#### YOUR INSTRUCTIONS:
From the entries that follow, reproduce exactly and only the lines from the line with "already in the" to the line with "let W : Subrepresentation", endpoints included.

Saved entries

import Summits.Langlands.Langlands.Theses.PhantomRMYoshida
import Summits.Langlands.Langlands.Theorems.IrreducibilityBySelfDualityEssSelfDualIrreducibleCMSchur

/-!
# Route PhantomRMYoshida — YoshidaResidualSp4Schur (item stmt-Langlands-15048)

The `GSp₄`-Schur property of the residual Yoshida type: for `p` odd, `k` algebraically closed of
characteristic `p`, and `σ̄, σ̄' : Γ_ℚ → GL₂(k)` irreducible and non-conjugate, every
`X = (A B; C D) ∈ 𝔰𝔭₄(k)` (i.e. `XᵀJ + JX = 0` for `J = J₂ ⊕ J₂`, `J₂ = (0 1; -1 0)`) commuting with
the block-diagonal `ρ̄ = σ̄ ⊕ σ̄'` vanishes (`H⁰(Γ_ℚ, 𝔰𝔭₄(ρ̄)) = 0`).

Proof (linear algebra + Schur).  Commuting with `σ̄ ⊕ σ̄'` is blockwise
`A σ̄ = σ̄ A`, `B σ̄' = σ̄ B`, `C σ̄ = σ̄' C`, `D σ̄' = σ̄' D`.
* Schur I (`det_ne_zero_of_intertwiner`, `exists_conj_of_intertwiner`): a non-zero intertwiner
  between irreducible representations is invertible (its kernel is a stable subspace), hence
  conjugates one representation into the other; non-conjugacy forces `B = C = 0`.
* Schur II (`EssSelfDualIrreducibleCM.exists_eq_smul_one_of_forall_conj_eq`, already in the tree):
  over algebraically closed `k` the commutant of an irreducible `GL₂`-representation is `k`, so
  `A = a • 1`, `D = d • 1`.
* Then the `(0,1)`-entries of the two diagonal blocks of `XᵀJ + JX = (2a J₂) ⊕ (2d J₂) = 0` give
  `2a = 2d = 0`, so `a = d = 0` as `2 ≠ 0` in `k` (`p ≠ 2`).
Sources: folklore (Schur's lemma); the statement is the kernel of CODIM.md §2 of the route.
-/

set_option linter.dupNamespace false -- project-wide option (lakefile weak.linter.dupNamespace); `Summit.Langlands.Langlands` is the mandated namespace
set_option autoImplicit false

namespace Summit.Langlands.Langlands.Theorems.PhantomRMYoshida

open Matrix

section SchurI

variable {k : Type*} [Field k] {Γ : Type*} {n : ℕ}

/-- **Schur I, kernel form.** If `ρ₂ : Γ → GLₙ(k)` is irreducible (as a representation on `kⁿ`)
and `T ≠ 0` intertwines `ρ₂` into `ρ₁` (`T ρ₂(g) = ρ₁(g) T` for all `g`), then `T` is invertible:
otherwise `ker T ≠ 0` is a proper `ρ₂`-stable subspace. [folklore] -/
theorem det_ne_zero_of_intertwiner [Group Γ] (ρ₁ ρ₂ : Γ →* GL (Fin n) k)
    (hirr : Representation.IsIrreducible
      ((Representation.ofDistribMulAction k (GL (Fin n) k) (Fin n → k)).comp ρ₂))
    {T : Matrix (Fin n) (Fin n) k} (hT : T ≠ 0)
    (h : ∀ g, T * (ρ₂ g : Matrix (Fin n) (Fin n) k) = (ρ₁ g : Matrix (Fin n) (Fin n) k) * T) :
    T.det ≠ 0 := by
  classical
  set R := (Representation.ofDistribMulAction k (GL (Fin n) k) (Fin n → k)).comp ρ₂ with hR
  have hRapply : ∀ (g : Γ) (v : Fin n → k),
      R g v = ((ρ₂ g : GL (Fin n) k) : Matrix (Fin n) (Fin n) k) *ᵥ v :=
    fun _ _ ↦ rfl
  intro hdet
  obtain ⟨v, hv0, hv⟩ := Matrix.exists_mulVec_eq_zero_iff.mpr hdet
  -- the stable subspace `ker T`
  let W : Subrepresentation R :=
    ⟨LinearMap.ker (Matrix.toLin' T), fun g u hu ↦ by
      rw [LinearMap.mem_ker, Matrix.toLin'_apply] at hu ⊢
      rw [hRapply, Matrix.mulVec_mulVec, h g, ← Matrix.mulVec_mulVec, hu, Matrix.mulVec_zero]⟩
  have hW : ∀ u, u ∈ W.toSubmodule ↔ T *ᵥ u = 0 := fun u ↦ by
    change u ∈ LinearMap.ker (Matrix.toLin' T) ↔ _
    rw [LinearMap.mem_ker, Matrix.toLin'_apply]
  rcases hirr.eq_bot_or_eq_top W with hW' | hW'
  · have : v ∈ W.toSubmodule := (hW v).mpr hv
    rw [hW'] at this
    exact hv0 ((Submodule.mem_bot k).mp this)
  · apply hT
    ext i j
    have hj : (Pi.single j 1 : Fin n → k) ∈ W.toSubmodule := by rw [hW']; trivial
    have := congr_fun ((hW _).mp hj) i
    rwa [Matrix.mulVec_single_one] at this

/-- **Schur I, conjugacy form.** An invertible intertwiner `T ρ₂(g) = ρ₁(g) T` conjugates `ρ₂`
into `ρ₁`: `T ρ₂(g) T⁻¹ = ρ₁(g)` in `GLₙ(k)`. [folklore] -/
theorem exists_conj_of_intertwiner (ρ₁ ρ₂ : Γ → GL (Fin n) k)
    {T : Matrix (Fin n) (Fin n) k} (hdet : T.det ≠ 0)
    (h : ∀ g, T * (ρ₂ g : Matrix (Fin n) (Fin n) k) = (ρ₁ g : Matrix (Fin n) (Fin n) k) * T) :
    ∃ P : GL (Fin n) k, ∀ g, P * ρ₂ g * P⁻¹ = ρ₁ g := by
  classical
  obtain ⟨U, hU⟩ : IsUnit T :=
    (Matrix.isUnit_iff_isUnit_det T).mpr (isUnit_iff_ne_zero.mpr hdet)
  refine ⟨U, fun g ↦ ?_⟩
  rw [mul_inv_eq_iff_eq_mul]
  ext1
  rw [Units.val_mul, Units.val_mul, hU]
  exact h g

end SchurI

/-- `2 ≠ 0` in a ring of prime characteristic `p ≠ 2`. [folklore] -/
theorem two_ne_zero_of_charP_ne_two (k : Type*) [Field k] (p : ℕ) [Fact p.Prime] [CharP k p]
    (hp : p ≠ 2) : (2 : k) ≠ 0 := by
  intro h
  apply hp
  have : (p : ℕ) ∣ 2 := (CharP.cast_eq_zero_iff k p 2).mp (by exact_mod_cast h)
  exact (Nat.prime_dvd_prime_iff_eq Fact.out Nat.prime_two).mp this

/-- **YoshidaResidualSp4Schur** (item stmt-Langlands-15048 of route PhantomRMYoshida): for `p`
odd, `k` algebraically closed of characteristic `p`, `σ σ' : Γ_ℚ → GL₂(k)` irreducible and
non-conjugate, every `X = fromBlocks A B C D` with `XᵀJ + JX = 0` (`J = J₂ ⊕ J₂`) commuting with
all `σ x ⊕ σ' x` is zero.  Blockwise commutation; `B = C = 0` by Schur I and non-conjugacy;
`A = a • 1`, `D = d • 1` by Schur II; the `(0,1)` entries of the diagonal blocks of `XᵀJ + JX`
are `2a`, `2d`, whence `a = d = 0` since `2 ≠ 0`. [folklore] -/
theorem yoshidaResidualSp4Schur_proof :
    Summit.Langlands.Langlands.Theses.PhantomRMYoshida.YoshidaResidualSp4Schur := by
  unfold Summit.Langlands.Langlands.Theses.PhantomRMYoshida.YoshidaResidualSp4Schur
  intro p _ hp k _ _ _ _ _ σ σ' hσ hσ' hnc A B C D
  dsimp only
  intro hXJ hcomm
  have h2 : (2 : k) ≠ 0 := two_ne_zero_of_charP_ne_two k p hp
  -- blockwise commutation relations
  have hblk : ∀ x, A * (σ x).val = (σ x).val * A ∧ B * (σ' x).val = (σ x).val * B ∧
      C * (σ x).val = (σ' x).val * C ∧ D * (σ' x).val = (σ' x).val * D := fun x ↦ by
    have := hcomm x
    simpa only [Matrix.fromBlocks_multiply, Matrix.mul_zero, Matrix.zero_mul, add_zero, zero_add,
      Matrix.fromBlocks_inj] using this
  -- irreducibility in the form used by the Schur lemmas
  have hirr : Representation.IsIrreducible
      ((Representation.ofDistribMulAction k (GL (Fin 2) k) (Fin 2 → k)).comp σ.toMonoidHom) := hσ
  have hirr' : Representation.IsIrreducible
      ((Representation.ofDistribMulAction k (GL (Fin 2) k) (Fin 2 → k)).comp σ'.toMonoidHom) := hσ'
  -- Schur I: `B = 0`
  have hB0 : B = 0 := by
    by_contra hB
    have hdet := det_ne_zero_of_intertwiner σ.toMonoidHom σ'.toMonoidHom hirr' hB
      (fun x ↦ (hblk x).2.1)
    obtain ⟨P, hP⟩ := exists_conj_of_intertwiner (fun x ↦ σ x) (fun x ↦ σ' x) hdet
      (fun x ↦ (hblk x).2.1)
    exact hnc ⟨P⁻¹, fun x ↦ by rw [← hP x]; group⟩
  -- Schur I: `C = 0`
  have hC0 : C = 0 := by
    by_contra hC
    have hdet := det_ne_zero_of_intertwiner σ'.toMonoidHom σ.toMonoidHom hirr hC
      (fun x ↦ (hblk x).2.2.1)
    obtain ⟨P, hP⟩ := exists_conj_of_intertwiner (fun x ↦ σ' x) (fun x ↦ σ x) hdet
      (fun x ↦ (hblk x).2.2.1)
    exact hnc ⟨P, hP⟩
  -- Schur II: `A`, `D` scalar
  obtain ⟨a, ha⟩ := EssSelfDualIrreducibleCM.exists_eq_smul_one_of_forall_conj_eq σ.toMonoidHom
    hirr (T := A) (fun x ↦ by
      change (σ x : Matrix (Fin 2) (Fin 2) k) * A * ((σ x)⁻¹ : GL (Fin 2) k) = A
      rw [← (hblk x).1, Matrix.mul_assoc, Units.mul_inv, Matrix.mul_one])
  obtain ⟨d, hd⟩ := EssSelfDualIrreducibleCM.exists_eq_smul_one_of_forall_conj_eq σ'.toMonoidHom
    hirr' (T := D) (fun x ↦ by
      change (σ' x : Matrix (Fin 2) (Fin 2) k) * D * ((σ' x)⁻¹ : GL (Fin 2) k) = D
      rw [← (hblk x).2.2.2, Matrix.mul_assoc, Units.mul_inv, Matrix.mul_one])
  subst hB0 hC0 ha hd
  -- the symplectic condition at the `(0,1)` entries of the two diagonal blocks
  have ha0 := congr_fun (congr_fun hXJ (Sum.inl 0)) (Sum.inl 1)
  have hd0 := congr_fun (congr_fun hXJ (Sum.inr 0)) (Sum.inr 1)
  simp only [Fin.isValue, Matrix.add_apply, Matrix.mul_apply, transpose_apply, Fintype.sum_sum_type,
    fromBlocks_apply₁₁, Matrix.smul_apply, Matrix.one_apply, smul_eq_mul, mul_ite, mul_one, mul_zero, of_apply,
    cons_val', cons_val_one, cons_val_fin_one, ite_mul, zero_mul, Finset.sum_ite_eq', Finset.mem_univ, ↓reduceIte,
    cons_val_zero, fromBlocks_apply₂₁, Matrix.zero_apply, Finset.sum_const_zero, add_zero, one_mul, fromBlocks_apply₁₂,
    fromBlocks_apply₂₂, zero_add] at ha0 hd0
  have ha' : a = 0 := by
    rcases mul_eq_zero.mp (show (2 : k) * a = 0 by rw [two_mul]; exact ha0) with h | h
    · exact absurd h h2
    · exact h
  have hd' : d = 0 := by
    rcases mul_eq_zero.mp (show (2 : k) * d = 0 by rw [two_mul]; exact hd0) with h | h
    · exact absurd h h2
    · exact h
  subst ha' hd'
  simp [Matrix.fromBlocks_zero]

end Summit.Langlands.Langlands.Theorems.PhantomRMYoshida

#### OUTPUT FOR THIS EXERCISE:
* Schur II (`EssSelfDualIrreducibleCM.exists_eq_smul_one_of_forall_conj_eq`, already in the tree):
  over algebraically closed `k` the commutant of an irreducible `GL₂`-representation is `k`, so
  `A = a • 1`, `D = d • 1`.
* Then the `(0,1)`-entries of the two diagonal blocks of `XᵀJ + JX = (2a J₂) ⊕ (2d J₂) = 0` give
  `2a = 2d = 0`, so `a = d = 0` as `2 ≠ 0` in `k` (`p ≠ 2`).
Sources: folklore (Schur's lemma); the statement is the kernel of CODIM.md §2 of the route.
-/

set_option linter.dupNamespace false -- project-wide option (lakefile weak.linter.dupNamespace); `Summit.Langlands.Langlands` is the mandated namespace
set_option autoImplicit false

namespace Summit.Langlands.Langlands.Theorems.PhantomRMYoshida

open Matrix

section SchurI

variable {k : Type*} [Field k] {Γ : Type*} {n : ℕ}

/-- **Schur I, kernel form.** If `ρ₂ : Γ → GLₙ(k)` is irreducible (as a representation on `kⁿ`)
and `T ≠ 0` intertwines `ρ₂` into `ρ₁` (`T ρ₂(g) = ρ₁(g) T` for all `g`), then `T` is invertible:
otherwise `ker T ≠ 0` is a proper `ρ₂`-stable subspace. [folklore] -/
theorem det_ne_zero_of_intertwiner [Group Γ] (ρ₁ ρ₂ : Γ →* GL (Fin n) k)
    (hirr : Representation.IsIrreducible
      ((Representation.ofDistribMulAction k (GL (Fin n) k) (Fin n → k)).comp ρ₂))
    {T : Matrix (Fin n) (Fin n) k} (hT : T ≠ 0)
    (h : ∀ g, T * (ρ₂ g : Matrix (Fin n) (Fin n) k) = (ρ₁ g : Matrix (Fin n) (Fin n) k) * T) :
    T.det ≠ 0 := by
  classical
  set R := (Representation.ofDistribMulAction k (GL (Fin n) k) (Fin n → k)).comp ρ₂ with hR
  have hRapply : ∀ (g : Γ) (v : Fin n → k),
      R g v = ((ρ₂ g : GL (Fin n) k) : Matrix (Fin n) (Fin n) k) *ᵥ v :=
    fun _ _ ↦ rfl
  intro hdet
  obtain ⟨v, hv0, hv⟩ := Matrix.exists_mulVec_eq_zero_iff.mpr hdet
  -- the stable subspace `ker T`
  let W : Subrepresentation R :=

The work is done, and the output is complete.